Photo: Kurdistan Photo / CC BY-NC-ND 2.0

This was a speech given by Dr. Joost Jongerden during the Launch Event of The Amargi on 20th September 2025.

Introduction

Food is not the first thing that comes to mind when thinking about politics. Yet the political does not always present itself explicitly as political (Day 2022). This is certainly the case for food. While food is essential for the reproduction of biological life and an important cultural and economic artefact, various authors have shown it is political too. Single food products, such as sugar (Mintz 1985), palm oil (Csevár and Rugarli 2025) and soy (Hiraga 2025), have been shown to be inseparable from the histories of capitalism and colonialism. Their examples illustrate how food is entangled with broader systems of power, exploitation, and domination. Similarly, in the development of a food supply chain in Kurdistan, we see that food can both foster life and community, and foil it, serving as a vehicle for the deliberate destruction of political and socio-economic existence.       

Harm distribution

Some of my colleagues have long studied the politics of food and food governance. Their research examines the food supply chain—the processes of production, processing, and distribution from farm to fork. It investigates struggles over control and power in food systems: where added value is created and who captures it, how authority is established, how resources are allocated, what values guide production and consumption, and how different actors and visions contend with each other (Roep and Wiskerke 2006, Duncan and Claeys 2018, Duncan, Claeys et al. 2021).

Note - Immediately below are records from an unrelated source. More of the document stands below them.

import Summits.Ventures.CertifiedManyBodySolver.Certificates.HubbardSquare_tpm3o10_U29o5_toyKernelCert_pauliRowTBChain
import Summits.Ventures.CertifiedManyBodySolver.Rows.CorrWindowCertKernelChainPack
import HarnessLib

/-!
# STEP-0 of the STAGED replay IN THE DESIGN OF RECORD (packed COMPILED carriers between steps, PLAIN kernel literals materialised by
# `eval%`, source free of accumulator literals): the two-level Pauli toy (`Re ω(1 − n_{0↓}) ≥ 0` at `(1, −3/10, 29/5)`, here read at
# `n₀ = 1`) as a 4-step encoded merge chain — ZERO hypotheses

HONEST FRAMING: a TOY and THE TEMPLATE an exporter-driven instance copies (`Rows/CorrWindowCertKernelChainPack.lean`): per step `i`
  `def toyL{i+1} : List Chunk := eval% packMany pp 128 (stepE 32 (unpackMany pp toyL{i}) (toySlices.getD i []))` (compiled carrier),
  `noncomputable def toyP{i+1} : EncPoly := eval% unpackMany pp toyL{i+1}` (plain kernel literal),
  `theorem …_step_i : toyPs.getD (i+1) [] = stepE 32 (toyPs.getD i []) (toySlices.getD i []) := eq_of_beq (by decide +kernel)`,
then `ChainOK` by the `Fin 4` pattern match, ONE inequality, `affineOrbitLowerRowN_of_chainKernelCertTB`. MEASURED at CORE size
(probe PACKv2, 29 400 → 38 133 terms: PASS 129 s) where plain compiled literals, textual literals and kernel-side unpacking all fail.
The slices are those of `…_pauliRowTBChain` (`toySlices`); the node is read at `n₀ = 1` (any `n₀` is sound here since `μ = 0`).
Trust base: the Lean kernel (std axioms). No number of record; no existing claim node discharged; CONTROL/CALIBRATION context
(wording (xx1)); silent on ρ_s = 0 / presence / T_c / phase; nothing about La₂CuO₄; no summit statement is proved by this file.
Seat hubbard-obs-p2 (STIFFNESS), `prover-hubbard-obs-p2-g23-0`, zero compute.

References: J. Wang et al., PRX 14 (2024) 031006 §III [WangEtAl2024]; X. Han, arXiv:2006.06002 §2 eq. (2) [Han2020Bootstrap];
C. Jansson, D. Chaykin, C. Keil, SIAM J. Numer. Anal. 46 (2008) 180 [JanssonChaykinKeil2008].
-/

namespace Summit.Ventures.CertifiedManyBodySolver

namespace CARPolyWindow

namespace Toy3x3

open Summit.Ventures.CertifiedQuantumChemistry Summit.Ventures.CertifiedQuantumChemistry.CARPoly
open Literature.MathematicalPhysics.QuantumLattice Literature.MathematicalPhysics.QuantumLattice.HubbardWave0
open Literature.MathematicalPhysics.QuantumManyBody.StateRelaxation
open Literature.Probability.LatticeModels ThermodynamicLimit Filter Topology
open Matrix
open scoped ComplexOrder BigOperators
open PackE

/-! ## Carriers (compiled, packed), kernel literals (plain, `eval%`-materialised) and the per-step KERNEL facts -/

/-- Packing parameters shared by all carriers of this chain (generous: numerators `|x| < 2⁶³`, denominators `< 2⁶⁴`). [folklore] -/
def pp : PackParams := ⟨2 ^ 64, 2 ^ 63, 2 ^ 64⟩

/-- Carrier after step 1: `eval%`, compiled (a few naturals). [folklore] -/
def toyL1 : List Chunk := eval% packMany pp 128 (stepE 32 (unpackMany pp ([] : List Chunk)) (toySlices.getD 0 []))
/-- Carrier after step 2. [folklore] -/
def toyL2 : List Chunk := eval% packMany pp 128 (stepE 32 (unpackMany pp toyL1) (toySlices.getD 1 []))
/-- Carrier after step 3. [folklore] -/
def toyL3 : List Chunk := eval% packMany pp 128 (stepE 32 (unpackMany pp toyL2) (toySlices.getD 2 []))
/-- Carrier after step 4. [folklore] -/
def toyL4 : List Chunk := eval% packMany pp 128 (stepE 32 (unpackMany pp toyL3) (toySlices.getD 3 []))

/-- Kernel literal after step 1: PLAIN encoded polynomial materialised from the carrier at elaboration (not compiled). [folklore] -/
noncomputable def toyP1 : SOSDual.EncPoly := eval% unpackMany pp toyL1
/-- Kernel literal after step 2. [folklore] -/
noncomputable def toyP2 : SOSDual.EncPoly := eval% unpackMany pp toyL2
/-- Kernel literal after step 3. [folklore] -/
noncomputable def toyP3 : SOSDual.EncPoly := eval% unpackMany pp toyL3
/-- Kernel literal after step 4. [folklore] -/
noncomputable def toyP4 : SOSDual.EncPoly := eval% unpackMany pp toyL4

/-- The kernel-literal list `[P₀ = [], P₁, P₂, P₃, P₄]`. [folklore] -/
noncomputable def toyPs : List SOSDual.EncPoly := [[], toyP1, toyP2, toyP3, toyP4]

/-- KERNEL FACT, step 1 of 4 (plain literals on both sides; the kernel normal-orders the slice, merges, compares — no unpacking).
[folklore] -/
theorem toyChainP_step_0 : toyPs.getD (0 + 1) [] = stepE 32 (toyPs.getD 0 []) (toySlices.getD 0 []) :=
  eq_of_beq (by decide +kernel)

/-- KERNEL FACT, step 2 of 4. [folklore] -/
theorem toyChainP_step_1 : toyPs.getD (1 + 1) [] = stepE 32 (toyPs.getD 1 []) (toySlices.getD 1 []) :=
  eq_of_beq (by decide +kernel)

/-- KERNEL FACT, step 3 of 4. [folklore] -/
theorem toyChainP_step_2 : toyPs.getD (2 + 1) [] = stepE 32 (toyPs.getD 2 []) (toySlices.getD 2 []) :=
  eq_of_beq (by decide +kernel)

/-- KERNEL FACT, step 4 of 4. [folklore] -/
theorem toyChainP_step_3 : toyPs.getD (3 + 1) [] = stepE 32 (toyPs.getD 3 []) (toySlices.getD 3 []) :=
  eq_of_beq (by decide +kernel)

/-- **The chain record**, assembled by pattern matching on `Fin 4` (no computation here). [cite: JanssonChaykinKeil2008, §3] -/
theorem toyChainP_ok : ChainOK 32 4 toyPs toySlices where
  len := by decide +kernel
  step i := match i with
    | ⟨0, _⟩ => toyChainP_step_0
    | ⟨1, _⟩ => toyChainP_step_1
    | ⟨2, _⟩ => toyChainP_step_2
    | ⟨3, _⟩ => toyChainP_step_3
    | ⟨n + 4, h⟩ => absurd h (by omega)

/-- **The ONE rational inequality on the last accumulator**: `0 ≤ lowerConst (decPoly 9 P₄) + 0`, read at `n₀ = 1`.
Decided by the kernel. [cite: WangEtAl2024, §III] -/
theorem toyChainP_lowerConst :
    (0 : ℚ) ≤ lowerConst (SOSDual.decPoly 9 (toyPs.getD 4 [])) + (0 + 0) * ((1 : ℚ) / 2 - 0) := by
  decide +kernel

/-! ## The end-to-end theorem -/

/-- Membership-proof irrelevance for ordered sites. [folklore] -/
private theorem pt_congr_site₇ {x y : Site 2} (hx : x ∈ W) (hy : y ∈ W) (h : x = y) :
    PolySite.pt x hx = PolySite.pt y hy := by
  subst h; rfl

/-- **STEP-0, staged edition: the affine-N claim-node predicate for `1 − n_{0↓}` at the La214-E station `(1, −3/10, 29/5)`, value `0`,
read at `n₀ = 1`, from the 4-step chain IN THE DESIGN OF RECORD (packed carriers, plain kernel literals) — ZERO hypotheses.** [cite: WangEtAl2024, §III] -/
theorem toyChainP_affineOrbitLowerRowN :
    SquareTTPrimeCorrAffineOrbitLowerRowN (((-3 / 10 : ℚ)) : ℝ) (((29 / 5 : ℚ)) : ℝ) 0 0 0 0 0 0 1 {1} W (termOp d TXd) := by
  have hz : (0 : Site 2) ∈ W := zero_mem_thicken_zero 1
  have h1 : (1 : DihedralGroup 4) ∈ ({1} : Finset (DihedralGroup 4)) := Finset.mem_singleton_self 1
  have hmul : ∀ a ∈ ({1} : Finset (DihedralGroup 4)), ∀ b ∈ ({1} : Finset (DihedralGroup 4)),
      a * b ∈ ({1} : Finset (DihedralGroup 4)) := by
    intro a ha b hb
    rw [Finset.mem_singleton] at ha hb ⊢
    rw [ha, hb, mul_one]
  have hΛ : ({0} : Finset (Site 2)) ⊆ W := Finset.singleton_subset_iff.2 hz
  have hix0 : xs (ix 0) = 0 := xs_ix_of_mem 0 hz
  have ho : ∀ σ : Fin 2, d (orb (ix 0) σ) = orb (PolySite.pt 0 hz) σ := by
    intro σ
    rw [d_orb, pt_congr_site₇ (xs_mem (ix 0)) hz hix0]
  have hH : termOp d TH = (hubbardTTPrimeFermionInteraction 1 (((-3 / 10 : ℚ)) : ℝ) (((29 / 5 : ℚ)) : ℝ)).localHamiltonian W := by
    rw [TH, termOp_hamTermsIdx 1 (-3 / 10) (29 / 5) xs xs_mem xs_injective xs_cover d d_orb, Rat.cast_one]
  have hE : termOp d TE = fermionEmbed (PolySite.incl (subset_refl W))
      ((hubbardTTPrimeFermionInteraction 1 (((-3 / 10 : ℚ)) : ℝ) (((29 / 5 : ℚ)) : ℝ)).meanEnergyObs 1) := by
    rw [TE, termOp_energyTermsIdx 1 (-3 / 10) (29 / 5) xs xs_mem (subset_refl W) ix xs_ix_of_mem d d_orb, Rat.cast_one]
  exact affineOrbitLowerRowN_of_chainKernelCertTB (-3 / 10) (29 / 5) (by norm_num) hΛ (subset_refl W) (subset_refl W) hz h1 hmul
    d d_injective 32 (fun b : Fin 0 => b.elim0) (fun b : Fin 0 => b.elim0) (fun b => b.elim0)
    (fun p => (ofLex p).2) (fun _ => rfl) TH hH TE hE (fun σ => orb (ix 0) σ) ho TXd (fun _ => 0) 0 0 0 0 0 1 blocksd []
    (fun l : Fin 0 => l.elim0) (fun l => l.elim0) (fun l : Fin 0 => l.elim0) (fun l : Fin 0 => l.elim0)
    (fun l => l.elim0) (fun l => l.elim0) (fun l : Fin 0 => l.elim0) [] (fun wc hwc => absurd hwc (List.not_mem_nil)) []
    [1, 2, 2] 4 toyPs rfl toyChainP_ok (by norm_num) toyChainP_lowerConst

end Toy3x3

end CARPolyWindow

end Summit.Ventures.CertifiedManyBodySolver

In this  contribution, I would like to shift the focus towards another dimension of the politics of food: how states manage, justify, and normalize the infliction of harm on populations, and do this through the food supply chain which become instrumentalized as a harm supply chain. For this, I draw on the work of the contemporary philosopher Adi Ophir, who argues that modern state societies are organized around the production and management of damage, making it a systematic—rather than accidental—feature of political life (Ophir 2005). While Foucault taught us that modern state power operates through the production of populations, for example via a politics of reproduction and demographics (Foucault 2010),  Ophir shows how the production of populations also involves the systematic allocation of harm to certain groups and places. In the context of occupation or colonialism, the distribution of harm can reaches its apex in a project of destruction (Azoulay and Ophir 2012). In Kurdistan, food and agriculture have been important vehicles for the production and distribution of harm, colonial harm. So, let’s look at this colonial harm supply chain more closely.

Colonialism as a project of destruction

Generally, colonialism is described as a spatial practice of dominance entailing the subjugation of one group or people by another. This domination is enforced by a political entity through military, economic, and cultural means (Sunca 2023: 72). Operating within this matrix of subjugation, various kinds and forms of colonialism can be distinguished, which historically have their roots in two basic forms: franchise colonialism and settler colonialism (Shoemaker 2015). In franchise colonialism, the colonial power is interested in the exploitation of the colony, and domination is organized around the extraction of resources and the exploitation of labor for processes of capital accumulation. In settler colonialism, the objective is to displace the Indigenous population, making a permanent home for the settlers in the colonized area.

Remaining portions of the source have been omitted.